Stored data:

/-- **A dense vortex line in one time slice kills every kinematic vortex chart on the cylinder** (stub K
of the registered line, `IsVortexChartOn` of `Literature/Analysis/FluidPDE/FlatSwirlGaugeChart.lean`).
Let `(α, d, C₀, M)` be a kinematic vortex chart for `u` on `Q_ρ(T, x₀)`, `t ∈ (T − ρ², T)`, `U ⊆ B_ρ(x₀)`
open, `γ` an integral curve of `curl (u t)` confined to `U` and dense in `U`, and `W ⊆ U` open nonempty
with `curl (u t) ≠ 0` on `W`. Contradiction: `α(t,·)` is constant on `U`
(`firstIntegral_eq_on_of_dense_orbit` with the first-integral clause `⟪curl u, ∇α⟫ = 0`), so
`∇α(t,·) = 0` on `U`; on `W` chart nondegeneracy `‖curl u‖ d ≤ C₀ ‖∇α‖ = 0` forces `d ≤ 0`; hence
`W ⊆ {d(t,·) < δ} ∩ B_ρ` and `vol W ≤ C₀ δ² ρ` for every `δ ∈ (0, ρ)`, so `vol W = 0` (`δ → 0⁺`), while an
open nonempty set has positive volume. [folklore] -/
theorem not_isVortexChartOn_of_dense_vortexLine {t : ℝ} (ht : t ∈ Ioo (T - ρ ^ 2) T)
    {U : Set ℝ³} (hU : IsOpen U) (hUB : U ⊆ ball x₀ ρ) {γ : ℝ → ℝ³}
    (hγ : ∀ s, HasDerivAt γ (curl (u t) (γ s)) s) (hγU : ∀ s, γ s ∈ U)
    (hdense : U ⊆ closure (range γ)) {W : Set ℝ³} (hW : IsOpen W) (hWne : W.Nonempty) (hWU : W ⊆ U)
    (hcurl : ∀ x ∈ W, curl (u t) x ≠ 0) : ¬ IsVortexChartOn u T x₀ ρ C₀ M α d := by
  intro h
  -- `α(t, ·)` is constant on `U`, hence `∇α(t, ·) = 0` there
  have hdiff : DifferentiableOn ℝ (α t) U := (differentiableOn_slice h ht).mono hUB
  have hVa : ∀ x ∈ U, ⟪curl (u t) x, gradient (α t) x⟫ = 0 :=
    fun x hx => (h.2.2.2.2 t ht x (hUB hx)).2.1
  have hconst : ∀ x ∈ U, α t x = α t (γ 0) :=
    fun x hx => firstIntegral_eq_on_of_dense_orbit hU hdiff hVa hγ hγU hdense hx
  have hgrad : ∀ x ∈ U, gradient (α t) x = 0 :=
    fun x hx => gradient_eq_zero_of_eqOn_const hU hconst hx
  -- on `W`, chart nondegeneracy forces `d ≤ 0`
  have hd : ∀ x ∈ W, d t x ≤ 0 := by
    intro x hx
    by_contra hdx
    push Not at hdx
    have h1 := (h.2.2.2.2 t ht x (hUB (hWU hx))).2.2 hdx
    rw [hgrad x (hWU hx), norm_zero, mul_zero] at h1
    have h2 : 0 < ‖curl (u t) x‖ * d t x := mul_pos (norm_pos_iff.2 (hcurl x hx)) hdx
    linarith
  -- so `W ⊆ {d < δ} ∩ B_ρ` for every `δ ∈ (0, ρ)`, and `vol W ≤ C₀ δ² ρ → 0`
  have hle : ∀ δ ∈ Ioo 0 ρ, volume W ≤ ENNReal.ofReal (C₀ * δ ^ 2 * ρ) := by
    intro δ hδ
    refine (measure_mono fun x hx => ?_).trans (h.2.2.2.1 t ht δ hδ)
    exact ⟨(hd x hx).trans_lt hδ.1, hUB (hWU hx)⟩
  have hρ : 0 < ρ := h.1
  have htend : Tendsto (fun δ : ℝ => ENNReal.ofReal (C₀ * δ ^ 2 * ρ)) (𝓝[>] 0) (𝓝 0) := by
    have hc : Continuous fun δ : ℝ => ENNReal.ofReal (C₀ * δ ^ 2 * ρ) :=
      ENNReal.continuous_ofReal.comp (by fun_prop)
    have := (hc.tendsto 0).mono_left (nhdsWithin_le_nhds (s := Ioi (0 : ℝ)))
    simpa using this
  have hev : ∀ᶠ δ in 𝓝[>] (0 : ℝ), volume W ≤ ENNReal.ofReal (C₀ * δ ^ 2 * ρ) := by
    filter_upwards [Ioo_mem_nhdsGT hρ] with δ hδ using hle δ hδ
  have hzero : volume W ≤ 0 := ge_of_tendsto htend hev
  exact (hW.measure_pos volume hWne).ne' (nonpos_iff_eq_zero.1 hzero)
...
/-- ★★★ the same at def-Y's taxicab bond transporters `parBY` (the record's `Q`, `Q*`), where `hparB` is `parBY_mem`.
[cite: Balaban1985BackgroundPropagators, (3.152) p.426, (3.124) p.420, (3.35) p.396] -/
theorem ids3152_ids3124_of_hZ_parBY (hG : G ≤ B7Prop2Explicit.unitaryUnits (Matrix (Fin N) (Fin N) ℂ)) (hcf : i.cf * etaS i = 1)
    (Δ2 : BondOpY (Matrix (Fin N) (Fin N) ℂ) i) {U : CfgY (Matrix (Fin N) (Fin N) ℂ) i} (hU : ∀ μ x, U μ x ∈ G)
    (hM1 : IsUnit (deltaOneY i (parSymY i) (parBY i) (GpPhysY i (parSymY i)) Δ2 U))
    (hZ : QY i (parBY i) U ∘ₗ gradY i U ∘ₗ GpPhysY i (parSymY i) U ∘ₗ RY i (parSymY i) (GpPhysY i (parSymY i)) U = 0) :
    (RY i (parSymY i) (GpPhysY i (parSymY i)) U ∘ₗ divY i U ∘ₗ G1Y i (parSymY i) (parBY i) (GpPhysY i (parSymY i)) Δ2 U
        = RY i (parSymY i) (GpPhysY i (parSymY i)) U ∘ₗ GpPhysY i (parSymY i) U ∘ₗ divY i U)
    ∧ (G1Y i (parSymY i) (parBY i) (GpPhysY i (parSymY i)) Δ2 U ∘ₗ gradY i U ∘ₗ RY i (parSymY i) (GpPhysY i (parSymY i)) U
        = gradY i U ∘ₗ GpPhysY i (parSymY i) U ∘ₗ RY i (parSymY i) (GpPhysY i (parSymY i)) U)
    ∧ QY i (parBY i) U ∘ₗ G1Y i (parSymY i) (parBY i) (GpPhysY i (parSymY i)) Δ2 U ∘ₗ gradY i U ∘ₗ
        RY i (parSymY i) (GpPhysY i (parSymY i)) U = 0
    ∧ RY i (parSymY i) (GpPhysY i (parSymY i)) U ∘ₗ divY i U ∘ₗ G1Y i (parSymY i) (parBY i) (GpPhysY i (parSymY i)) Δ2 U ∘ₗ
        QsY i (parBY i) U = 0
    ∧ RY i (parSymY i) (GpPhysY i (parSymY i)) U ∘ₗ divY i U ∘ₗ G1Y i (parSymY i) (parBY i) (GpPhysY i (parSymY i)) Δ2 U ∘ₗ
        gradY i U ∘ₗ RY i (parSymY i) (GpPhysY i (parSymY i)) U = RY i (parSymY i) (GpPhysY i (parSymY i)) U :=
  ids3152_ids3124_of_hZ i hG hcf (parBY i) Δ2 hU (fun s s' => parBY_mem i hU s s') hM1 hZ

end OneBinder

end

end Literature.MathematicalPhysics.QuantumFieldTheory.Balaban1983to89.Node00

• **Required work**: Looking at the data above, return every line from the one with "(parSymY i)) U)" down to the one with "QsY i (parBY i) U = 0", exactly and inclusively.

• **Result**:
        = gradY i U ∘ₗ GpPhysY i (parSymY i) U ∘ₗ RY i (parSymY i) (GpPhysY i (parSymY i)) U)
    ∧ QY i (parBY i) U ∘ₗ G1Y i (parSymY i) (parBY i) (GpPhysY i (parSymY i)) Δ2 U ∘ₗ gradY i U ∘ₗ
        RY i (parSymY i) (GpPhysY i (parSymY i)) U = 0
    ∧ RY i (parSymY i) (GpPhysY i (parSymY i)) U ∘ₗ divY i U ∘ₗ G1Y i (parSymY i) (parBY i) (GpPhysY i (parSymY i)) Δ2 U ∘ₗ
        QsY i (parBY i) U = 0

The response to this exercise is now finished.